=== HOW TO COMPLETE THIS TASK ===
Repeat the records exactly. Every line must match.

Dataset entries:
* * * * * * * * *

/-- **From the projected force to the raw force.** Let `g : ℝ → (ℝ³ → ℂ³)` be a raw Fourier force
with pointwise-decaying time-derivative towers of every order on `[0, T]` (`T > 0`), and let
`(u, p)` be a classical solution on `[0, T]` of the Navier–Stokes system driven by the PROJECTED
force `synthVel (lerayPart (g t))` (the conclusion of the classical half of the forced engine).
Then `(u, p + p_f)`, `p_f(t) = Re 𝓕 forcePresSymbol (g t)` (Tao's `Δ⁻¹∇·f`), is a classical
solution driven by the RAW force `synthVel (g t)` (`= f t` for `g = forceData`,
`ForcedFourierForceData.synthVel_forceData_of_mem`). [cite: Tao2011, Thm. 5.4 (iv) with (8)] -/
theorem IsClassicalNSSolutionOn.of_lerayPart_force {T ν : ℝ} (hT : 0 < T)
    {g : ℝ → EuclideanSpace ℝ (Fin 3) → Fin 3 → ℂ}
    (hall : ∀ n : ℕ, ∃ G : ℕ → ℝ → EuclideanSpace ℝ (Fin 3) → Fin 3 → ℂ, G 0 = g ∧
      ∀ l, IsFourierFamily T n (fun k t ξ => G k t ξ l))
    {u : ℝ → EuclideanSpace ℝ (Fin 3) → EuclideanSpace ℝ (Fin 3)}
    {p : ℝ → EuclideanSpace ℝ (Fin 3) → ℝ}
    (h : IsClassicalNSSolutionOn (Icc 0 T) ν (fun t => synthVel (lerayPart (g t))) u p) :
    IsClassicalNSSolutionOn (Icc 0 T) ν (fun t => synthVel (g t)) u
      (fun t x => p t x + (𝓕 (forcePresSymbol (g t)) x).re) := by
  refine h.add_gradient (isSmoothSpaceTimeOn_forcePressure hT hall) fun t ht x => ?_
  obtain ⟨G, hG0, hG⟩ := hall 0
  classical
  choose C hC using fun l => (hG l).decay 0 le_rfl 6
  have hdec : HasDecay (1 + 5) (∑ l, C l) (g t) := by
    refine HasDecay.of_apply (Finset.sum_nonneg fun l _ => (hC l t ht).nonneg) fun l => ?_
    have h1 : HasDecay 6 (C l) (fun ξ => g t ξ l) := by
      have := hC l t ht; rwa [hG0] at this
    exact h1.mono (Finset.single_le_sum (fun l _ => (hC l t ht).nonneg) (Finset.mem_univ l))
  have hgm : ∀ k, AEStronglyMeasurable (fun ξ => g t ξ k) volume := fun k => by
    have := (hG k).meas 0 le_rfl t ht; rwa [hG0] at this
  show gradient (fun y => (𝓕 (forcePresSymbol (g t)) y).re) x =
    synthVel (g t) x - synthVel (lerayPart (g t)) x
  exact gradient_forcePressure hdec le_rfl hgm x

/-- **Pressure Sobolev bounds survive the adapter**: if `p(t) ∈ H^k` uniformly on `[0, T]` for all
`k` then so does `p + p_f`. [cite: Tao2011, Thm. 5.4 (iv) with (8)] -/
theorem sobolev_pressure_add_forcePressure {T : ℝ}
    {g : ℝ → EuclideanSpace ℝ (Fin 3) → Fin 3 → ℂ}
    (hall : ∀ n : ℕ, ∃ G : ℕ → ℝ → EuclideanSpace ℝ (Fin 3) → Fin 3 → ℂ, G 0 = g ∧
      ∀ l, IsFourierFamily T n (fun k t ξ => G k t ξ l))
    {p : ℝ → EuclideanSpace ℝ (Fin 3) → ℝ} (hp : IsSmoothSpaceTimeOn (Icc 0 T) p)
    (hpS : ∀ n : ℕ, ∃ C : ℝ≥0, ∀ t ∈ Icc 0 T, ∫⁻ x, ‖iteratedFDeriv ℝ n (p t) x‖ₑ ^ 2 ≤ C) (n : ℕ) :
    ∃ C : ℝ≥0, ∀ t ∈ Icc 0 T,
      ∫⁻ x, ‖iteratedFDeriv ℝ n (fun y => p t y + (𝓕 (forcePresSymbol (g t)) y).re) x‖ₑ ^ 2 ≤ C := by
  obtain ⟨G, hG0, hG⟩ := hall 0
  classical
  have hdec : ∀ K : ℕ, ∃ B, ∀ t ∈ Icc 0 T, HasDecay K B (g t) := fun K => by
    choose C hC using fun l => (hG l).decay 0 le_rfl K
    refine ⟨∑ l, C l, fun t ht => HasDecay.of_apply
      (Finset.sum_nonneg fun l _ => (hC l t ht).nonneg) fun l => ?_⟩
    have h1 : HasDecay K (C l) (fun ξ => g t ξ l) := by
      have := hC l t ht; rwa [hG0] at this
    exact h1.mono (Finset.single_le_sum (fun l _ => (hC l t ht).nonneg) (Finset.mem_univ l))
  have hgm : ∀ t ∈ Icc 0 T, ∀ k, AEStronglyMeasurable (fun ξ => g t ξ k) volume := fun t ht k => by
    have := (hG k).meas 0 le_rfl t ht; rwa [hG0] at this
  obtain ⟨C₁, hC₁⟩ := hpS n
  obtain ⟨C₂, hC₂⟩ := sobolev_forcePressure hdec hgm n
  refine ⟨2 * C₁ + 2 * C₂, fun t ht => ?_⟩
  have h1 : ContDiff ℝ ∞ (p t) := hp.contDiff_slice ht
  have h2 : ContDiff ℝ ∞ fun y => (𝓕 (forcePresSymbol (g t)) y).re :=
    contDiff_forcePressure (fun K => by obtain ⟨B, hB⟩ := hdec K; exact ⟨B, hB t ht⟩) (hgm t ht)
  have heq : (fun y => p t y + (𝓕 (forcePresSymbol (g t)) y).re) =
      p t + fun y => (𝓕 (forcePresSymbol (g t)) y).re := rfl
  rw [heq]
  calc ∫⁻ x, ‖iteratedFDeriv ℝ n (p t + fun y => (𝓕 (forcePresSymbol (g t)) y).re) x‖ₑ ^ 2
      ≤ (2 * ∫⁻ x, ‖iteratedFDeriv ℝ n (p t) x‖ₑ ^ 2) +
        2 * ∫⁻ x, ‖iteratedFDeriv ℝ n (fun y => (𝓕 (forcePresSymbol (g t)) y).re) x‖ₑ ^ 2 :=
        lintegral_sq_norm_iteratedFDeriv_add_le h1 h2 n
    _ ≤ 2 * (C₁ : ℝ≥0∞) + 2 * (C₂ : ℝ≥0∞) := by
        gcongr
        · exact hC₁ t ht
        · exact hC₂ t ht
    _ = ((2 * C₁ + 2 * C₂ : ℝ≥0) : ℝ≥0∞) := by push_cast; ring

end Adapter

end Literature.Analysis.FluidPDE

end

* * * * * * * * *

=== SOLUTION TO THIS PROBLEM ===
/-- **From the projected force to the raw force.** Let `g : ℝ → (ℝ³ → ℂ³)` be a raw Fourier force
with pointwise-decaying time-derivative towers of every order on `[0, T]` (`T > 0`), and let
`(u, p)` be a classical solution on `[0, T]` of the Navier–Stokes system driven by the PROJECTED
force `synthVel (lerayPart (g t))` (the conclusion of the classical half of the forced engine).
Then `(u, p + p_f)`, `p_f(t) = Re 𝓕 forcePresSymbol (g t)` (Tao's `Δ⁻¹∇·f`), is a classical
solution driven by the RAW force `synthVel (g t)` (`= f t` for `g = forceData`,
`ForcedFourierForceData.synthVel_forceData_of_mem`). [cite: Tao2011, Thm. 5.4 (iv) with (8)] -/
theorem IsClassicalNSSolutionOn.of_lerayPart_force {T ν : ℝ} (hT : 0 < T)
    {g : ℝ → EuclideanSpace ℝ (Fin 3) → Fin 3 → ℂ}
    (hall : ∀ n : ℕ, ∃ G : ℕ → ℝ → EuclideanSpace ℝ (Fin 3) → Fin 3 → ℂ, G 0 = g ∧
      ∀ l, IsFourierFamily T n (fun k t ξ => G k t ξ l))
    {u : ℝ → EuclideanSpace ℝ (Fin 3) → EuclideanSpace ℝ (Fin 3)}
    {p : ℝ → EuclideanSpace ℝ (Fin 3) → ℝ}
    (h : IsClassicalNSSolutionOn (Icc 0 T) ν (fun t => synthVel (lerayPart (g t))) u p) :
    IsClassicalNSSolutionOn (Icc 0 T) ν (fun t => synthVel (g t)) u
      (fun t x => p t x + (𝓕 (forcePresSymbol (g t)) x).re) := by
  refine h.add_gradient (isSmoothSpaceTimeOn_forcePressure hT hall) fun t ht x => ?_
  obtain ⟨G, hG0, hG⟩ := hall 0
  classical
  choose C hC using fun l => (hG l).decay 0 le_rfl 6
  have hdec : HasDecay (1 + 5) (∑ l, C l) (g t) := by
    refine HasDecay.of_apply (Finset.sum_nonneg fun l _ => (hC l t ht).nonneg) fun l => ?_
    have h1 : HasDecay 6 (C l) (fun ξ => g t ξ l) := by
      have := hC l t ht; rwa [hG0] at this
    exact h1.mono (Finset.single_le_sum (fun l _ => (hC l t ht).nonneg) (Finset.mem_univ l))
  have hgm : ∀ k, AEStronglyMeasurable (fun ξ => g t ξ k) volume := fun k => by
    have := (hG k).meas 0 le_rfl t ht; rwa [hG0] at this
  show gradient (fun y => (𝓕 (forcePresSymbol (g t)) y).re) x =
    synthVel (g t) x - synthVel (lerayPart (g t)) x
  exact gradient_forcePressure hdec le_rfl hgm x

/-- **Pressure Sobolev bounds survive the adapter**: if `p(t) ∈ H^k` uniformly on `[0, T]` for all
`k` then so does `p + p_f`. [cite: Tao2011, Thm. 5.4 (iv) with (8)] -/
theorem sobolev_pressure_add_forcePressure {T : ℝ}
    {g : ℝ → EuclideanSpace ℝ (Fin 3) → Fin 3 → ℂ}
    (hall : ∀ n : ℕ, ∃ G : ℕ → ℝ → EuclideanSpace ℝ (Fin 3) → Fin 3 → ℂ, G 0 = g ∧
      ∀ l, IsFourierFamily T n (fun k t ξ => G k t ξ l))
    {p : ℝ → EuclideanSpace ℝ (Fin 3) → ℝ} (hp : IsSmoothSpaceTimeOn (Icc 0 T) p)
    (hpS : ∀ n : ℕ, ∃ C : ℝ≥0, ∀ t ∈ Icc 0 T, ∫⁻ x, ‖iteratedFDeriv ℝ n (p t) x‖ₑ ^ 2 ≤ C) (n : ℕ) :
    ∃ C : ℝ≥0, ∀ t ∈ Icc 0 T,
      ∫⁻ x, ‖iteratedFDeriv ℝ n (fun y => p t y + (𝓕 (forcePresSymbol (g t)) y).re) x‖ₑ ^ 2 ≤ C := by
  obtain ⟨G, hG0, hG⟩ := hall 0
  classical
  have hdec : ∀ K : ℕ, ∃ B, ∀ t ∈ Icc 0 T, HasDecay K B (g t) := fun K => by
    choose C hC using fun l => (hG l).decay 0 le_rfl K
    refine ⟨∑ l, C l, fun t ht => HasDecay.of_apply
      (Finset.sum_nonneg fun l _ => (hC l t ht).nonneg) fun l => ?_⟩
    have h1 : HasDecay K (C l) (fun ξ => g t ξ l) := by
      have := hC l t ht; rwa [hG0] at this
    exact h1.mono (Finset.single_le_sum (fun l _ => (hC l t ht).nonneg) (Finset.mem_univ l))
  have hgm : ∀ t ∈ Icc 0 T, ∀ k, AEStronglyMeasurable (fun ξ => g t ξ k) volume := fun t ht k => by
    have := (hG k).meas 0 le_rfl t ht; rwa [hG0] at this
  obtain ⟨C₁, hC₁⟩ := hpS n
  obtain ⟨C₂, hC₂⟩ := sobolev_forcePressure hdec hgm n
  refine ⟨2 * C₁ + 2 * C₂, fun t ht => ?_⟩
  have h1 : ContDiff ℝ ∞ (p t) := hp.contDiff_slice ht
  have h2 : ContDiff ℝ ∞ fun y => (𝓕 (forcePresSymbol (g t)) y).re :=
    contDiff_forcePressure (fun K => by obtain ⟨B, hB⟩ := hdec K; exact ⟨B, hB t ht⟩) (hgm t ht)
  have heq : (fun y => p t y + (𝓕 (forcePresSymbol (g t)) y).re) =
      p t + fun y => (𝓕 (forcePresSymbol (g t)) y).re := rfl
  rw [heq]
  calc ∫⁻ x, ‖iteratedFDeriv ℝ n (p t + fun y => (𝓕 (forcePresSymbol (g t)) y).re) x‖ₑ ^ 2
      ≤ (2 * ∫⁻ x, ‖iteratedFDeriv ℝ n (p t) x‖ₑ ^ 2) +
        2 * ∫⁻ x, ‖iteratedFDeriv ℝ n (fun y => (𝓕 (forcePresSymbol (g t)) y).re) x‖ₑ ^ 2 :=
        lintegral_sq_norm_iteratedFDeriv_add_le h1 h2 n
    _ ≤ 2 * (C₁ : ℝ≥0∞) + 2 * (C₂ : ℝ≥0∞) := by
        gcongr
        · exact hC₁ t ht
        · exact hC₂ t ht
    _ = ((2 * C₁ + 2 * C₂ : ℝ≥0) : ℝ≥0∞) := by push_cast; ring

end Adapter

end Literature.Analysis.FluidPDE

end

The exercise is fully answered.